I suppose I should be grateful I have muses. I've never had writer's block (she says, knocking frantically on wood), although I've often had to do one kind of work when my muses were screaming at me to do another. I won't say writing I do under muse-protest actually sucks, but it's never my best.

No, the best I can manage is hoping the appropriate muses will come out when I need them, and that one day they'll learn to understand that the cryptic numerical figures on that spreadsheet indicate the need to reliably produce the type of writing for which I get paid.

Hint, hint, girls.

12 October 2006

Because I'm Not So Bright...

Oldtrackball... at least about technical things, can you tell me: For the last couple of years I've been blissfully happy using a Logitech Trackman Trackball, with a cord.

You can open it up and clean out the contacts, enabling the "marble" trackball to spin freely.

I clean them, oh, once a week.

NewtrackballThe trackball has finally stopped working well and I got a new one. The same basic model, but "updated," so that now you cannot open it up.

I'm assuming there's a good reason for this, as I see NONE of the new models of "trackball" style mouse-alternatives can be opened for cleaning. I just can't think of what it is. How am I supposed to clean it? Is there a secret? Because the way things are now, this thing is going to have a lifespan of one week, and I'm going to guess since I haven't heard a hue and cry across the Internets about this, I'm missing something.

What is it?

Lassie, get help, Christie's in the well.

12 September 2006

The Interview Hate Revisited

There may be something to be said for "Just do it" as a motto after all.

I blogged earlier about hating to do interviews, or not hating actual interviews, just hating the lead-up, and particularly hating cold calls.

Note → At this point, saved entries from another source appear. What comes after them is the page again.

import Literature.AnabelianGeometry.SemiGraphs.PSCSeparatingCoveringsTwoComponentAffineEdges
import Literature.AnabelianGeometry.SemiGraphs.ProSigmaCompletionQuotientTransfer
import HarnessLib

/-!
# `Ker(Π_G ↠ Π^unr_G)` for data whose edge groups are closures of cyclic images ([CombGC] Def. 1.1 (ii))

Mochizuki, *A combinatorial version of the Grothendieck conjecture*, Tohoku Math. J. **59** (2007)
[CombGC], Def. 1.1 (ii) p. 7: `Π^unr_G` is the quotient of `Π_G` by the closed normal subgroup generated by
the edge-like subgroups (typed `PSCDatum.unrKer`, `PSCFundamentalGroup.lean`)
[cite: MochizukiCombGC2007, Def 1.1(ii) p.7].  PROOF-ONLY file (abc-iut-f-166 gen 3; door D1 of the
sturdy `Π^unr`-verticial separating covering, row P12-L01-U / FACT row F-2828): for a datum over a
homomorphism `ι : Γ → Π` with DENSE range all of whose edge groups are `cl ι⟨x_e⟩` (the shape of every
genuine datum in the tree: smooth curves, two-component affine data),

* `unrKer_eq_topologicalClosure_map_normalClosure` — **`Ker(Π_G ↠ Π^unr_G) = cl ι(⟨⟨x_e : e⟩⟩)`**, the
  closure of the image of the normal closure in `Γ` of the edge generators;
* `isProSigmaCompletion_unrQuotient` — hence, for `ι` a pro-`Σ` completion, the induced map
  `Γ ⧸ ⟨⟨x_e⟩⟩ → Π ⧸ Ker(Π_G ↠ Π^unr_G)` is a pro-`Σ` completion (tree brick
  `IsProSigmaCompletion.quotientMap_of_coe_eq_closure`, abc-iut-w5-d195): `Π^unr_G` is the pro-`Σ`
  completion of the discrete unramified quotient `Γ^unr` — at the two-component affine data
  `Γ^unr = Γ_{g,r}/⟨⟨c_j, ε⟩⟩ (≅ Γ_{g₀,0} ∗ Γ_{g−g₀,0})`, where the free-product separation
  `FreeProductSurfaceSeparation.exists_normal_separating_surfaceFreeProduct` lives.

0 definitions; nothing here takes a side on [IUTchIII] Cor. 3.12.
-/

noncomputable section

namespace Literature.AnabelianGeometry.SemiGraphs

namespace PSCDatum

open scoped Pointwise
open SemiGraphOfAnabelioids (IsProSigmaCompletion)
open SemiGraphOfAnabelioids.IsProSigmaCompletion (normal_topologicalClosure_map quotientMap_of_coe_eq_closure
  le_comap_of_image_subset image_subset_of_coe_eq_closure)

universe u

variable {Γ : Type*} [Group Γ] {P : Type u} [Group P] [TopologicalSpace P] [IsTopologicalGroup P]
  {ι : Γ →* P}

/-- **`Ker(Π_G ↠ Π^unr_G)` as the closure of the image of the discrete normal closure of the edge
generators.**  If `ι : Γ → Π` has dense range and every edge group of `G` is `cl ι⟨x_e⟩`, then
`G.unrKer = cl ι(⟨⟨x_e : e⟩⟩_Γ)`. [cite: MochizukiCombGC2007, Def 1.1(ii) p.7] -/
theorem unrKer_eq_topologicalClosure_map_normalClosure (hd : DenseRange ι) (G : PSCDatum P)
    (xs : G.graph.N ⊕ G.graph.C → Γ)
    (hx : ∀ e, G.edgeGp e = ((Subgroup.zpowers (xs e)).map ι).topologicalClosure) :
    G.unrKer = ((Subgroup.normalClosure (Set.range xs)).map ι).topologicalClosure := by
  set W : Subgroup P := ((Subgroup.normalClosure (Set.range xs)).map ι).topologicalClosure with hW
  haveI hWn : W.Normal := normal_topologicalClosure_map hd (Subgroup.normalClosure (Set.range xs))
  -- every edge group lies in `W`
  have hedge : ∀ e, G.edgeGp e ≤ W := fun e => by
    rw [hx e, hW]
    exact Subgroup.topologicalClosure_mono (Subgroup.map_mono
      ((Subgroup.zpowers_le).mpr (Subgroup.subset_normalClosure ⟨e, rfl⟩)))
  -- every generator maps into the normal closure of the edge groups
  have hgen : ∀ e, ι (xs e) ∈ Subgroup.normalClosure
      ((⋃ c, (G.cuspGp c : Set P)) ∪ ⋃ n, (G.nodeGp n : Set P)) := by
    intro e
    apply Subgroup.subset_normalClosure
    have hmem : ι (xs e) ∈ G.edgeGp e := by
      rw [hx e]
      exact Subgroup.le_topologicalClosure _ (Subgroup.mem_map_of_mem ι (Subgroup.mem_zpowers _))
    rcases e with n | c
    · exact Or.inr (Set.mem_iUnion.mpr ⟨n, hmem⟩)
    · exact Or.inl (Set.mem_iUnion.mpr ⟨c, hmem⟩)
  apply le_antisymm
  · -- `unrKer ≤ W`: `W` is a closed normal subgroup containing every edge group
    refine Subgroup.topologicalClosure_minimal _ ?_ (by rw [hW]; exact Subgroup.isClosed_topologicalClosure _)
    refine Subgroup.normalClosure_le_normal ?_
    rintro y (hy | hy)
    · obtain ⟨c, hc⟩ := Set.mem_iUnion.mp hy
      exact hedge (Sum.inr c) hc
    · obtain ⟨n, hn⟩ := Set.mem_iUnion.mp hy
      exact hedge (Sum.inl n) hn
  · -- `W ≤ unrKer`: the generators map into the (closed) normal closure of the edge groups
    refine Subgroup.topologicalClosure_minimal _ ?_ (Subgroup.isClosed_topologicalClosure _)
    refine (Subgroup.map_le_iff_le_comap.mpr (Subgroup.normalClosure_le_normal ?_)).trans
      (Subgroup.le_topologicalClosure _)
    rintro _ ⟨e, rfl⟩
    exact hgen e

/-- **`Π^unr_G` is the pro-`Σ` completion of the discrete unramified quotient.**  For `ι : Γ → Π` a pro-`Σ`
completion and a datum all of whose edge groups are `cl ι⟨x_e⟩`, the induced map
`Γ ⧸ ⟨⟨x_e⟩⟩ → Π ⧸ Ker(Π_G ↠ Π^unr_G)` is a pro-`Σ` completion. [cite: MochizukiCombGC2007, Def 1.1(ii) p.7] -/
theorem isProSigmaCompletion_unrQuotient {Sigma : Set ℕ} (hι : IsProSigmaCompletion Sigma ι)
    (G : PSCDatum P) (xs : G.graph.N ⊕ G.graph.C → Γ)
    (hx : ∀ e, G.edgeGp e = ((Subgroup.zpowers (xs e)).map ι).topologicalClosure) :
    ∃ (_hN : (Subgroup.normalClosure (Set.range xs)).Normal) (_hK : G.unrKer.Normal)
      (hle : Subgroup.normalClosure (Set.range xs) ≤ G.unrKer.comap ι),
      IsProSigmaCompletion Sigma (QuotientGroup.map (Subgroup.normalClosure (Set.range xs)) G.unrKer ι hle) := by
  have hd : DenseRange ι := hι.dense
  have heq := G.unrKer_eq_topologicalClosure_map_normalClosure hd xs hx
  haveI hK : G.unrKer.Normal := by
    rw [heq]; exact normal_topologicalClosure_map hd _
  have hcoe : (G.unrKer : Set P) = closure (ι '' (Subgroup.normalClosure (Set.range xs) : Set Γ)) := by
    rw [heq, Subgroup.topologicalClosure_coe, Subgroup.coe_map]
  exact ⟨inferInstance, hK, le_comap_of_image_subset (image_subset_of_coe_eq_closure hcoe),
    quotientMap_of_coe_eq_closure hι _ G.unrKer hcoe⟩

end PSCDatum

end Literature.AnabelianGeometry.SemiGraphs

end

I noticed when I was doing several interviews, with lots of cold calls and a few hot calls (aren't I extremely witty?), for my story on Gale Harold, though, that my anxiety level had lessened considerably.

And today when my editor asked me to do a last minute interview, I felt nothing, not even the least little fluttering in my stomach.

Is it possible I have, at last, grown up? And why is talking to television PR hacks less nerve-wracking than talking to veterinarians, dog trainers, or pet book authors?

And for those of you who are breathlessly waiting for the tiniest morsel of news about my private life, OMG, I'm moving on the 27th! Unless something completely unforseen happens, me and the dogs will be in our new San Francisco home, literally one house away from Sigmund Stern Grove, in 15 days. I'm anxious, happy, filled with worry, excited, and other contradictory and adrenalinized adjectives.

This self-indulgent blog post was brought to you by Gina Spadafori, who sniffed disapprovingly at me for not blogging daily and suggested that linking to articles I've written elsewhere is not REALLY blogging.

07 September 2006

It's an Undeniable Fact....

That there should be a period placed at the end of a sentence.

That is all.

Signed,

A frustrated editor who wonders what this world is coming to when people submit work without even checking to make sure their sentences have periods at the ends of them and oh I don't know, RUNNING SPELL CHECK?

17 August 2006

Just Blog

"You need to blog EVERY DAY."

This is the type of thing I heard from serious blogging types at BlogHer, and that my friends say to me on the phone and in email, imploring me for, I guess, something to read.

I write for a living. I know that's no excuse. Gina manages to blog her fingers off, and she not only writes for a living, she writes more than I do. And lots of authors and columnists and reporters blog daily. I'm clearly lesser stuff.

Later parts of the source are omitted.